Faris points out that since construction on the pipeline began in 2000, Chad has dropped from 167 to 171 on the United Nation’s Human Development Index.

As he concludes, the only glimmer of hope in Africa comes from Gabon (another friend of France, incidentally)

The country will run out of oil in the not-too-distant future.

This is bad news for President Omar Bongo and his oily cronies, but could be good news for the other Gabonese.

Note: Faris’s article is here.

Misère noire

Le pétrole, on le sait, n’a jamais enrichi un pays.

Il suffit de regarder la liste des membres de l’OPEP: pas un seule nation industrialisée, ou même à moitié développée, n’y figure.

A contrario, aucun des pays qui se sont tirés de la pauvreté ne l’a fait par le pétrole. Je ne sais pas combien la Corée du Sud produit de barils, mais ça ne doit pas faire beaucoup.

Les raisons de ce que les économistes appellent la “malédiction pétrolière” ont été abondamment analysées: découragement du travail, stimulation artificielle de la demande et de la devise, renforcement d’un État prédateur, etc.

“Le pétrole, j’appelle ça l’excrément du diable… Ça ne rapporte que des emmerdements,” s’est exclamé un jour Juan Pablo Pérez Alfonso, l’un des fondateurs vénézuéliens de l’OPEP.

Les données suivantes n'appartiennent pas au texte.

/-- **`Q_ε(f) ≤ R_ε(f)` on every promise set, `0 ≤ ε`** (Buhrman–de Wolf 2002, §3.3, p. 27:
"a `T`-query randomized decision tree can be simulated by a `T`-query quantum decision tree with
the same error probability"): an optimal randomized tree `μ` for `f` on `D` (the defining
infimum is attained, the Dirac randomized trees making it nonempty) is simulated query-for-query
by `exists_queries_eq_acceptProb_eq`, with acceptance probability `μ{T | T(x) = 1}`, which is
`≥ 1 - ε` if `f x = 1` and `= 1 - μ{T | T(x) = 0} ≤ ε` if `f x = 0`. For `N = 0` both sides are
`0`. [cite: Wolf2002, §3.3, p. 27] -/
theorem quantumQueryComplexityOn_le_randQueryComplexityOn {ε : ℝ} (hε : 0 ≤ ε)
    (D : Set (Fin N → Bool)) (f : (Fin N → Bool) → Bool) :
    quantumQueryComplexityOn ε D f ≤ randQueryComplexityOn ε D f := by
  rcases Nat.eq_zero_or_pos N with rfl | hN
  · rw [quantumQueryComplexityOn_zero_left]
    exact Nat.zero_le _
  haveI : NeZero N := NeZero.of_pos hN
  obtain ⟨T₁, hT₁, -⟩ := DecisionTree.exists_computes_depth_le f
  have hne : {d | ∃ μ : PMF (DecisionTree N), (∀ T ∈ μ.support, T.depth ≤ d) ∧
      ∀ x ∈ D, 1 - ε ≤ (μ.toOuterMeasure {T | T.eval x = f x}).toReal}.Nonempty := by
    refine ⟨T₁.depth, PMF.pure T₁, fun T hT => ?_, fun x _ => ?_⟩
    · rw [PMF.support_pure, Set.mem_singleton_iff] at hT
      rw [hT]
    · have hmem : T₁ ∈ {T : DecisionTree N | T.eval x = f x} := hT₁ x
      rw [PMF.toOuterMeasure_pure_apply, if_pos hmem, ENNReal.toReal_one]
      linarith
  obtain ⟨μ, hμd, hμ⟩ : randQueryComplexityOn ε D f ∈ {d | ∃ μ : PMF (DecisionTree N),
      (∀ T ∈ μ.support, T.depth ≤ d) ∧
        ∀ x ∈ D, 1 - ε ≤ (μ.toOuterMeasure {T | T.eval x = f x}).toReal} := Nat.sInf_mem hne
  obtain ⟨A, hAq, hA⟩ := exists_queries_eq_acceptProb_eq μ _ hμd
  refine Nat.sInf_le ⟨A, hAq, fun x hx => ⟨fun hfx => ?_, fun hfx => ?_⟩⟩
  · rw [hA x]
    simpa [hfx] using hμ x hx
  · have hc : {T : DecisionTree N | T.eval x = true}ᶜ = {T | T.eval x = f x} := by
      ext T
      simp [hfx]
    have h1 := toReal_toOuterMeasure_add_compl μ {T : DecisionTree N | T.eval x = true}
    rw [hc] at h1
    have h2 := hμ x hx
    rw [hA x]
    linarith

/-- **`Q_ε(f) ≤ R_ε(f)` for total functions, `0 ≤ ε`** (Buhrman–de Wolf 2002, §3.3, p. 27,
"`Q₂(f) ≤ R₂(f)`" for `ε = 1/3`). [cite: Wolf2002, §3.3, p. 27] -/
theorem quantumQueryComplexity_le_randQueryComplexity_of_nonneg {ε : ℝ} (hε : 0 ≤ ε)
    (f : (Fin N → Bool) → Bool) : quantumQueryComplexity ε f ≤ randQueryComplexity ε f := by
  rw [randQueryComplexity_eq_randQueryComplexityOn_univ]
  exact quantumQueryComplexityOn_le_randQueryComplexityOn hε Set.univ f

/-- **quantum-advantage.S09 (`Q₂(f) ≤ R(f)`), discharged** (Buhrman–de Wolf 2002, §3.3, p. 27:
"a `T`-query randomized decision tree can be simulated by a `T`-query quantum decision tree with
the same error probability … Accordingly, we have `Q₂(f) ≤ R₂(f) ≤ D(f) ≤ n`"): the named fact
`quantumQueryComplexity_le_randQueryComplexity` of `QueryComplexity.lean` holds — the case
`ε = 1/3` of `quantumQueryComplexity_le_randQueryComplexity_of_nonneg`.
[cite: Wolf2002, §3.3, p. 27] -/
theorem quantumQueryComplexity_le_randQueryComplexity_holds :
    quantumQueryComplexity_le_randQueryComplexity (N := N) := fun f =>
  quantumQueryComplexity_le_randQueryComplexity_of_nonneg (by norm_num) f

end Consequences

end Literature.Computability.QuantumComplexity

“Regardez cette folie: le gaspillage, la corruption, et nos services publics en déliquescence. Et la dette, nous la garderons pendant des années.”

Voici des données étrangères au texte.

/-- **`TaylorIdentification` reduces to the odd jets.**  If the ODD jets of the amplitudes `V n` at
`p = 1/2` converge to those of every holomorphic continuation of the Cardy side (the registered stub
`stub_oddJets` of line `birth`, spelled out), then the route item `TaylorIdentification`
(stmt-CriticalPhenomena-14427) holds: the continuation exists (`cardySideContinuation`) and the even
jets converge by the landed `stub_evenJets`. -/
theorem taylorIdentification_of_oddJets
    (hOdd : let E : ℕ → Finset (Sym2 (Literature.Probability.LatticeModels.Site 2)) := fun n ↦ ((Literature.Probability.Percolation.rectangle (n + 1) n ×ˢ Literature.Probability.Percolation.rectangle (n + 1) n).filter (fun xy ↦ (Literature.Probability.LatticeModels.zdGraph 2).Adj xy.1 xy.2)).image (fun xy ↦ s(xy.1, xy.2)); let w : ℂ → Sym2 (Literature.Probability.LatticeModels.Site 2) → ℂ := fun p e ↦ if (∃ x y : Literature.Probability.LatticeModels.Site 2, e = s(x, y) ∧ x 1 = y 1) then p else 1 - p; let V : ℕ → ℂ → ℂ := fun n p ↦ ∑ ω ∈ (E n).powerset, (if ((ω : Set (Sym2 (Literature.Probability.LatticeModels.Site 2))) ∈ Literature.Probability.Percolation.lrCrossing (n + 1) n) then ∏ e ∈ E n, (if e ∈ ω then w p e else 1 - w p e) else 0); let PiH : ℝ → ℝ := fun r ↦ Literature.Probability.RandomPlanarGeometry.cardyFunction (((Literature.NumberTheory.EllipticCurves.JacobiThetaNull.theta2 (Complex.I * (r : ℂ)) / Literature.NumberTheory.EllipticCurves.JacobiThetaNull.theta3 (Complex.I * (r : ℂ))) ^ 4).re); ∀ G : ℂ → ℂ, DifferentiableOn ℂ G (Metric.ball ((1:ℂ) / 2) (1 / 2)) → (∀ α ∈ Set.Ioo (0:ℝ) Real.pi, G ((Literature.Probability.LatticeModels.criticalWeight (α / 2) : ℝ) : ℂ) = ((PiH (Real.cos (α / 2) / Real.sin (α / 2)) : ℝ) : ℂ)) → ∀ k : ℕ, Odd k → Filter.Tendsto (fun n : ℕ ↦ iteratedDeriv k (V n) ((1:ℂ) / 2)) Filter.atTop (nhds (iteratedDeriv k G ((1:ℂ) / 2)))) :
    TaylorIdentification := by
  have hE := stub_evenJets
  have hC := cardySideContinuation
  dsimp only at hOdd hE hC
  dsimp only [TaylorIdentification]
  obtain ⟨G, hG, hval⟩ := hC
  refine ⟨G, hG, hval, fun k => ?_⟩
  rcases Nat.even_or_odd k with hk | hk
  · exact hE G hG hval k hk
  · exact hOdd G hG hval k hk


/-! ### Tightness: under `DiscNormality` the crux gives back all the jets (Vitali–Porter) -/

/-- **Jets from normality and convergence at the critical weights.**  If the `V n` are entire,
uniformly bounded on each disc `‖2p - 1‖ ≤ ρ` (`ρ < 1`), `G` is holomorphic on `D = ball (1/2) (1/2)`
and `V n → G` pointwise at every critical weight `criticalWeight (α/2)`, `α ∈ (0, π)`, then every jet
of `V n` at `1/2` converges to the corresponding jet of `G`: by Vitali's theorem
(`exists_tendstoLocallyUniformlyOn_of_frequently_tendsto`; the weights accumulate at `1/2`,
`frequently_mem_criticalWeights`) `V n → f` locally uniformly on `D` for some holomorphic `f`, which
agrees with `G` at the weights and hence on `D` (`cardySideContinuation_unique`), and locally uniform
convergence of holomorphic functions carries all derivatives (`TendstoLocallyUniformlyOn.deriv`). -/
theorem tendsto_iteratedDeriv_of_norm_le_of_tendsto_criticalWeights {V : ℕ → ℂ → ℂ} {G : ℂ → ℂ}
    (hV : ∀ n, Differentiable ℂ (V n))
    (hN : ∀ ρ : ℝ, ρ < 1 → ∃ C : ℝ, ∀ n : ℕ, ∀ p : ℂ, ‖2 * p - 1‖ ≤ ρ → ‖V n p‖ ≤ C)
    (hG : DifferentiableOn ℂ G (Metric.ball ((1:ℂ) / 2) (1 / 2)))
    (hlim : ∀ α ∈ Set.Ioo (0:ℝ) Real.pi,
      Filter.Tendsto (fun n ↦ V n ((Literature.Probability.LatticeModels.criticalWeight (α / 2) : ℝ) : ℂ))
        Filter.atTop (nhds (G ((Literature.Probability.LatticeModels.criticalWeight (α / 2) : ℝ) : ℂ))))
    (k : ℕ) :
    Filter.Tendsto (fun n ↦ iteratedDeriv k (V n) ((1:ℂ) / 2)) Filter.atTop
      (nhds (iteratedDeriv k G ((1:ℂ) / 2))) := by
  set D : Set ℂ := Metric.ball ((1:ℂ) / 2) (1 / 2) with hDdef
  have hD : IsOpen D := Metric.isOpen_ball
  have hDc : IsPreconnected D := (convex_ball _ _).isPreconnected
  have h0 : ((1:ℂ) / 2) ∈ D := Metric.mem_ball_self (by norm_num)
  -- local boundedness on `D` from the uniform bounds on the closed sub-discs
  have hb : ∀ a ∈ D, ∃ M : ℝ, ∃ r > 0, ∀ n, ∀ z ∈ Metric.ball a r ∩ D, ‖V n z‖ ≤ M := by
    intro a ha
    have ha' : ‖a - 1 / 2‖ < 1 / 2 := by rwa [Metric.mem_ball, dist_eq_norm] at ha
    obtain ⟨C, hC⟩ := hN (2 * (‖a - 1 / 2‖ + (1 / 2 - ‖a - 1 / 2‖) / 2)) (by linarith)
    refine ⟨C, (1 / 2 - ‖a - 1 / 2‖) / 2, by linarith, fun n z hz ↦ hC n z ?_⟩
    have hza : ‖z - a‖ < (1 / 2 - ‖a - 1 / 2‖) / 2 := by
      rw [← dist_eq_norm]; exact hz.1
    have h2 : 2 * z - 1 = 2 * (z - a) + 2 * (a - 1 / 2) := by ring
    calc ‖2 * z - 1‖ = ‖2 * (z - a) + 2 * (a - 1 / 2)‖ := by rw [h2]
      _ ≤ ‖2 * (z - a)‖ + ‖2 * (a - 1 / 2)‖ := norm_add_le _ _
      _ = 2 * ‖z - a‖ + 2 * ‖a - 1 / 2‖ := by simp
      _ ≤ 2 * (‖a - 1 / 2‖ + (1 / 2 - ‖a - 1 / 2‖) / 2) := by linarith
  -- pointwise convergence frequently near `1/2` (at the critical weights)
  have hS : ∃ᶠ z in nhdsWithin ((1:ℂ) / 2) {((1:ℂ) / 2)}ᶜ,
      ∃ c : ℂ, Filter.Tendsto (fun n ↦ V n z) Filter.atTop (nhds c) := by
    refine frequently_mem_criticalWeights.mono ?_
    rintro z ⟨α, hα, rfl⟩
    exact ⟨_, hlim α hα⟩
  obtain ⟨f, hf, hVf⟩ :=
    Literature.Analysis.Complex.exists_tendstoLocallyUniformlyOn_of_frequently_tendsto hD hDc
      (fun n ↦ (hV n).differentiableOn) hb h0 hS
  -- the locally uniform limit is `G`
  have hfG : Set.EqOn f G D := by
    refine cardySideContinuation_unique hf hG fun α hα ↦ ?_
    exact tendsto_nhds_unique (hVf.tendsto_at (criticalWeight_half_mem_ball hα)) (hlim α hα)
  -- all derivatives converge locally uniformly on `D`
  have hVa : ∀ n, AnalyticOnNhd ℂ (V n) D := fun n ↦ (hV n).differentiableOn.analyticOnNhd hD
  have hiter : ∀ m : ℕ, TendstoLocallyUniformlyOn (fun n ↦ deriv^[m] (V n)) (deriv^[m] f)
      Filter.atTop D := by
    intro m
    induction m with
    | zero => simpa using hVf
    | succ m ih =>
      have h1 := ih.deriv (Filter.Eventually.of_forall fun n ↦ ((hVa n).iterated_deriv m).differentiableOn) hD
      have e1 : (deriv ∘ fun n ↦ deriv^[m] (V n)) = fun n ↦ deriv^[m + 1] (V n) := by
        funext n
        simp only [Function.comp_apply, Function.iterate_succ_apply']
      rwa [e1, ← Function.iterate_succ_apply' deriv m f] at h1
  have hk := (hiter k).tendsto_at h0
  have hEq : iteratedDeriv k f ((1:ℂ) / 2) = iteratedDeriv k G ((1:ℂ) / 2) :=
    Filter.EventuallyEq.iteratedDeriv_eq k (Filter.eventuallyEq_of_mem (hD.mem_nhds h0) hfG)
  rw [← hEq, iteratedDeriv_eq_iterate]
  simpa only [iteratedDeriv_eq_iterate] using hk

/-- **Tightness of the line** (`DiscNormality → AnisotropicBoxCardy → TaylorIdentification`): given
normality on `D`, the crux already forces the convergence of ALL jets of `V n` at the self-dual square
to those of the (unique) holomorphic continuation of the Cardy side — Vitali–Porter on `D`, the `V n`
converging at the critical weights by the crux and the real-axis dictionary.  Hence, modulo
`DiscNormality`, the items `AnisotropicBoxCardy` and `TaylorIdentification` and the odd-jet stub of line
`birth` are equivalent. -/
theorem taylorIdentification_of_discNormality_of_anisotropicBoxCardy (hN : DiscNormality)
    (hA : AnisotropicBoxCardy) : TaylorIdentification := by
  have hC := cardySideContinuation
  have hU := realAxisDictionary_proof
  dsimp only [DiscNormality] at hN
  dsimp only [AnisotropicBoxCardy] at hA
  dsimp only [RealAxisDictionary] at hU
  dsimp only at hC
  dsimp only [TaylorIdentification]
  obtain ⟨G, hG, hval⟩ := hC
  refine ⟨G, hG, hval, fun k ↦ ?_⟩
  refine tendsto_iteratedDeriv_of_norm_le_of_tendsto_criticalWeights ?_ hN hG ?_ k
  · -- each `V n` is a polynomial in `p`, hence entire (as in `vitaliStep_proof`)
    intro n
    refine Differentiable.fun_sum fun ω _ ↦ ?_
    by_cases hω : ((ω : Set (Sym2 (Literature.Probability.LatticeModels.Site 2))) ∈
        Literature.Probability.Percolation.lrCrossing (n + 1) n)
    · simp only [hω, ↓reduceIte]
      refine Differentiable.fun_finsetProd fun e _ ↦ ?_
      by_cases he : e ∈ ω <;>
        by_cases hh : (∃ x y : Literature.Probability.LatticeModels.Site 2, e = s(x, y) ∧ x 1 = y 1) <;>
        simp only [he, hh, ↓reduceIte] <;> fun_prop
    · simp only [hω, ↓reduceIte]
      exact differentiable_const 0
  · -- convergence at the critical weights: the crux, read through the dictionary
    intro α hα
    have h1 := hA α hα
    rw [hval α hα]
    have h2 := (Complex.continuous_ofReal.tendsto _).comp h1
    refine h2.congr fun n ↦ ?_
    simp only [Function.comp_apply]
    exact (hU α hα n).symm

/-- **The crux modulo its two open stubs**: `DiscNormality` (route item stmt-CriticalPhenomena-10255)
and the odd-jet convergence (registered stub `stub_oddJets` of line `birth`, spelled out) imply
`AnisotropicBoxCardy` — through `taylorIdentification_of_oddJets`, the landed Vitali step
`vitaliStep_proof : DiscNormality → TaylorIdentification → RealAxisDictionary → AnisotropicBoxCardy` and
the landed `realAxisDictionary_proof`. -/
theorem anisotropicBoxCardy_of_discNormality_of_oddJets (hN : DiscNormality)
    (hOdd : let E : ℕ → Finset (Sym2 (Literature.Probability.LatticeModels.Site 2)) := fun n ↦ ((Literature.Probability.Percolation.rectangle (n + 1) n ×ˢ Literature.Probability.Percolation.rectangle (n + 1) n).filter (fun xy ↦ (Literature.Probability.LatticeModels.zdGraph 2).Adj xy.1 xy.2)).image (fun xy ↦ s(xy.1, xy.2)); let w : ℂ → Sym2 (Literature.Probability.LatticeModels.Site 2) → ℂ := fun p e ↦ if (∃ x y : Literature.Probability.LatticeModels.Site 2, e = s(x, y) ∧ x 1 = y 1) then p else 1 - p; let V : ℕ → ℂ → ℂ := fun n p ↦ ∑ ω ∈ (E n).powerset, (if ((ω : Set (Sym2 (Literature.Probability.LatticeModels.Site 2))) ∈ Literature.Probability.Percolation.lrCrossing (n + 1) n) then ∏ e ∈ E n, (if e ∈ ω then w p e else 1 - w p e) else 0); let PiH : ℝ → ℝ := fun r ↦ Literature.Probability.RandomPlanarGeometry.cardyFunction (((Literature.NumberTheory.EllipticCurves.JacobiThetaNull.theta2 (Complex.I * (r : ℂ)) / Literature.NumberTheory.EllipticCurves.JacobiThetaNull.theta3 (Complex.I * (r : ℂ))) ^ 4).re); ∀ G : ℂ → ℂ, DifferentiableOn ℂ G (Metric.ball ((1:ℂ) / 2) (1 / 2)) → (∀ α ∈ Set.Ioo (0:ℝ) Real.pi, G ((Literature.Probability.LatticeModels.criticalWeight (α / 2) : ℝ) : ℂ) = ((PiH (Real.cos (α / 2) / Real.sin (α / 2)) : ℝ) : ℂ)) → ∀ k : ℕ, Odd k → Filter.Tendsto (fun n : ℕ ↦ iteratedDeriv k (V n) ((1:ℂ) / 2)) Filter.atTop (nhds (iteratedDeriv k G ((1:ℂ) / 2)))) :
    AnisotropicBoxCardy :=
  vitaliStep_proof hN (taylorIdentification_of_oddJets hOdd) realAxisDictionary_proof

end Summit.CriticalPhenomena.CardyFormulaZ2.Theorems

Trente après ces paroles, elles décrivent parfaitement la “République bolivarienne”. La raison est en que la richesse est toujours venue du travail, pas du sous-sol.

L’or noir a les mêmes effets aujourd’hui que l’or jadis: tout le métal des Amériques n’a en rien aidé une Espagne qui s’est endormie pendant quatre siècles.

Tour cela est bien connu. Mais ceux qui souhaitent une mise à jour chiffrée sur la malédiction liront avec intérêt l’article de Stephan Faris sur foreignpolicy.com.

Il cite, entre autres, un universitaire britannique, Paul Collier, qui a étudié le lien entre le prix des matières premières et la croissance en Afrique. Dixit Collier:

“En général, la hausse des cours produit des effets positifs à court terme. Mais les effets à long terme sont désastreux.”

Ainsi le Nigeria aurait perdu 400 milliards de dollars en malversations diverses depuis la découverte de sa “manne pétrolière” en 1960.

La Nigeria, géant africain qui jouissait encore d’un PIB par tête honorable dans les années 1970, est aujourd’hui un des pays les plus démunis et les moins bien gouvernés du monde.

Le dernier cas en date de paupérisation aux hydrocarbures est le Tchad, qui pensait avoir touché le jackpot lorsque des gisements furent découverts sur son territoire dans les années 1990.

Dix ans plus et plusieurs milliards de petrodollars plus tard, la seule partie de la population tchadienne à s’être enrichie est le clan du Président Idriss Déby (dont la dictature, je le concède, n’est pas simplement maintenue par le pétrole, mais aussi par la France.)

Entre 2000 et aujourd’hui, le Tchad a chuté dans l’indice du développement humain de l’ONU de la 167e à la 170e place.

Come l’indique Faris, la seule lueur d’espoir en Afrique se situe au Gabon (autre république banano-pétrolière amie de Paris, pas ailleurs).

Son sous-sol est en passe de s’épuiser: une mauvaise affaire pour Omar Bongo et sa clique huileuse, mais les autres Gabonais y trouveront peut-être leur compte.

Note: l’article de Faris est ici.

Sardanapale @ 9:23 am
Filed under: Economy and trade
  1.  
    August 7, 2007 | 5:16 am
     

    Le pétrole c’est de l’argent facile et l’argent facile il n’y a rien de pire pour une économie i.e. ça ne pousse pas les pays vers la voie de l’innovation.

    Israël, un pays construit sur un tas de pierre sans la moindre ressource naturelle, est aujourd’hui un pays prospère du car leur économie est basée sur les haute-technologie.

    Au Québec nous avons déjà eu un chanteur qui disait: “la meilleure façon de tuer un homme c’est de le payer à ne rien faire”.

  2.  
    Sardanapale
    August 7, 2007 | 8:34 am
     

    Merci David: effectivement, le développement d’Israël illustre bien l’idée que l’enrichissement vient de l’épargne et du travail. Cette idée très simple est aussi illustrée par la fable de La Fontaine “le laboureur et ses enfants”.